Some grid lines might not have vertical walls at all though, but you can easily interpolate these when you have found at least 3 grid lines.

Another approach would be performing some signal processing and find the period of your function, but I think simple interpolation would be easier to implement and understand.

Edit: The interpolation can be done in different ways. In the easiest case, you assume that at least one column has a "neighbour", i.e., two detected columns that are adjacent in the grid, and that you detect the first and last column.

In this case, all you need to do is find the smallest distance between neighbours to find the grid cell width. You can also compare it with the cell height and choose whichever is smaller. Then, apply this width between the first and last columns to get all the columns.

Another approach, if you can't make this assumption, is that you repeatedly apply every column you detect with the same period throughout the grid, counting from the front and from the back, like so:

|_ _ _ _|_ _ _ _ _ _| => |_ _ _ _|_ _ _ _|_ _| => |_ _|_ _|_ _|_ _|_ _|

and repeating until no more edits are being made.

Answer 2

if I understand your approach correctly you are counting the "whiteness" or "blackness" over a row/column and want to use those distributions to determine the grid

what about extracting the grid lines like you planned to do, and measure them, to find a candidate value for the grid spacing sp(the whole procedure is the same for rows and columns and can be done independantly)

from there you can create a candidate grid with that spacing

now measure the candidate the same way you measured the source...

extract only the spikes in your graph as discrete values, do that for the source image s and the candidate grid c, we are are only interested in the coordinate axis, and we will have to offset said axis so one of their respective spikes match

now for each value x_s in your discrete value list for s, find the corresponding value x_c in c, with (x_s - sp/2) < x_c < (x_s + sp/2)

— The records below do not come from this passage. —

/-- **A descent milestone upgrades rung one** (route `TypeICertificateLadder`): if rung one holds
(`RungReynoldsOne`, stmt-NavierStokesRegularity-2882, expanded verbatim: eventual rate
`√(T − t)‖u‖ ≤ √ν` ⇒ extension) and the descent milestone at the single level `C₁` holds (a
Type-I(C₁) solution that does not extend eventually has rate `≤ √ν`), then the exclusion rung
`X_{C₁}` holds: a Type-I(C₁) solution that did not extend would descend to rate `≤ √ν` and then
extend by rung one. [bookkeeping] -/
theorem typeICertificateLadder_rung_of_rungOne_of_descentLevel {C₁ : ℝ}
    (h1 : ∀ (ν T : ℝ), 0 < ν → 0 < T → ∀ (u : ℝ → EuclideanSpace ℝ (Fin 3) → EuclideanSpace ℝ (Fin 3)) (p : ℝ → EuclideanSpace ℝ (Fin 3) → ℝ), Literature.Analysis.FluidPDE.IsClassicalNSSolutionOn (Set.Ico 0 T) ν 0 u p → Literature.Analysis.FluidPDE.IsLerayHopfOn T ν 0 (u 0) u → Literature.Analysis.FluidPDE.HasRapidSpatialDecay (u 0) → (∀ᶠ t in 𝓝[<] T, ∀ x, Real.sqrt (T - t) * ‖u t x‖ ≤ Real.sqrt ν) → Literature.Analysis.FluidPDE.HasSmoothExtensionPast ν 0 u T)
    (hD : ∀ (ν T : ℝ), 0 < ν → 0 < T → ∀ (u : ℝ → EuclideanSpace ℝ (Fin 3) → EuclideanSpace ℝ (Fin 3)) (p : ℝ → EuclideanSpace ℝ (Fin 3) → ℝ), Literature.Analysis.FluidPDE.IsClassicalNSSolutionOn (Set.Ico 0 T) ν 0 u p → Literature.Analysis.FluidPDE.IsLerayHopfOn T ν 0 (u 0) u → Literature.Analysis.FluidPDE.HasRapidSpatialDecay (u 0) → (∀ᶠ t in 𝓝[<] T, ∀ x, Real.sqrt (T - t) * ‖u t x‖ ≤ C₁ * Real.sqrt ν) → ¬ Literature.Analysis.FluidPDE.HasSmoothExtensionPast ν 0 u T → ∀ᶠ t in 𝓝[<] T, ∀ x, Real.sqrt (T - t) * ‖u t x‖ ≤ Real.sqrt ν) :
    ∀ (ν T : ℝ), 0 < ν → 0 < T → ∀ (u : ℝ → EuclideanSpace ℝ (Fin 3) → EuclideanSpace ℝ (Fin 3)) (p : ℝ → EuclideanSpace ℝ (Fin 3) → ℝ), Literature.Analysis.FluidPDE.IsClassicalNSSolutionOn (Set.Ico 0 T) ν 0 u p → Literature.Analysis.FluidPDE.IsLerayHopfOn T ν 0 (u 0) u → Literature.Analysis.FluidPDE.HasRapidSpatialDecay (u 0) → (∀ᶠ t in 𝓝[<] T, ∀ x, Real.sqrt (T - t) * ‖u t x‖ ≤ C₁ * Real.sqrt ν) → Literature.Analysis.FluidPDE.HasSmoothExtensionPast ν 0 u T := by
  intro ν T hν hT u p hcl hLH hdec hrate
  by_contra hne
  exact hne (h1 ν T hν hT u p hcl hLH hdec (hD ν T hν hT u p hcl hLH hdec hrate hne))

if there's at least one x_s that has no x_c, consider the test a fail (abort criteria for later, or the sp candidate was way off)

once all x_s values have a corresponding x_c, calculate their difference and adjust sp with the mean difference and test the new candidate ...

we are looking for the biggest sp that passes the test, and since only smaller sp values could pass (think: if sp is the grid spacing, sp/(2^x) will also pass the test), you can test if sp*2 still passes or you can look at how many x_c values have no x_s value

Answer 3

You could try implementing a Hough transform extraction. It's purpose is detecting distances between imperfect object classes - and with a little bit of tweaking you can make it extract/detect your maze grid.

A transform extraction can perform groupings of edge points into object candidates.

Here's the Wikipedia article, which gives in-depth explanations on how it works: https://en.wikipedia.org/wiki/Hough_transform#Detecting_lines

I hope this helps :)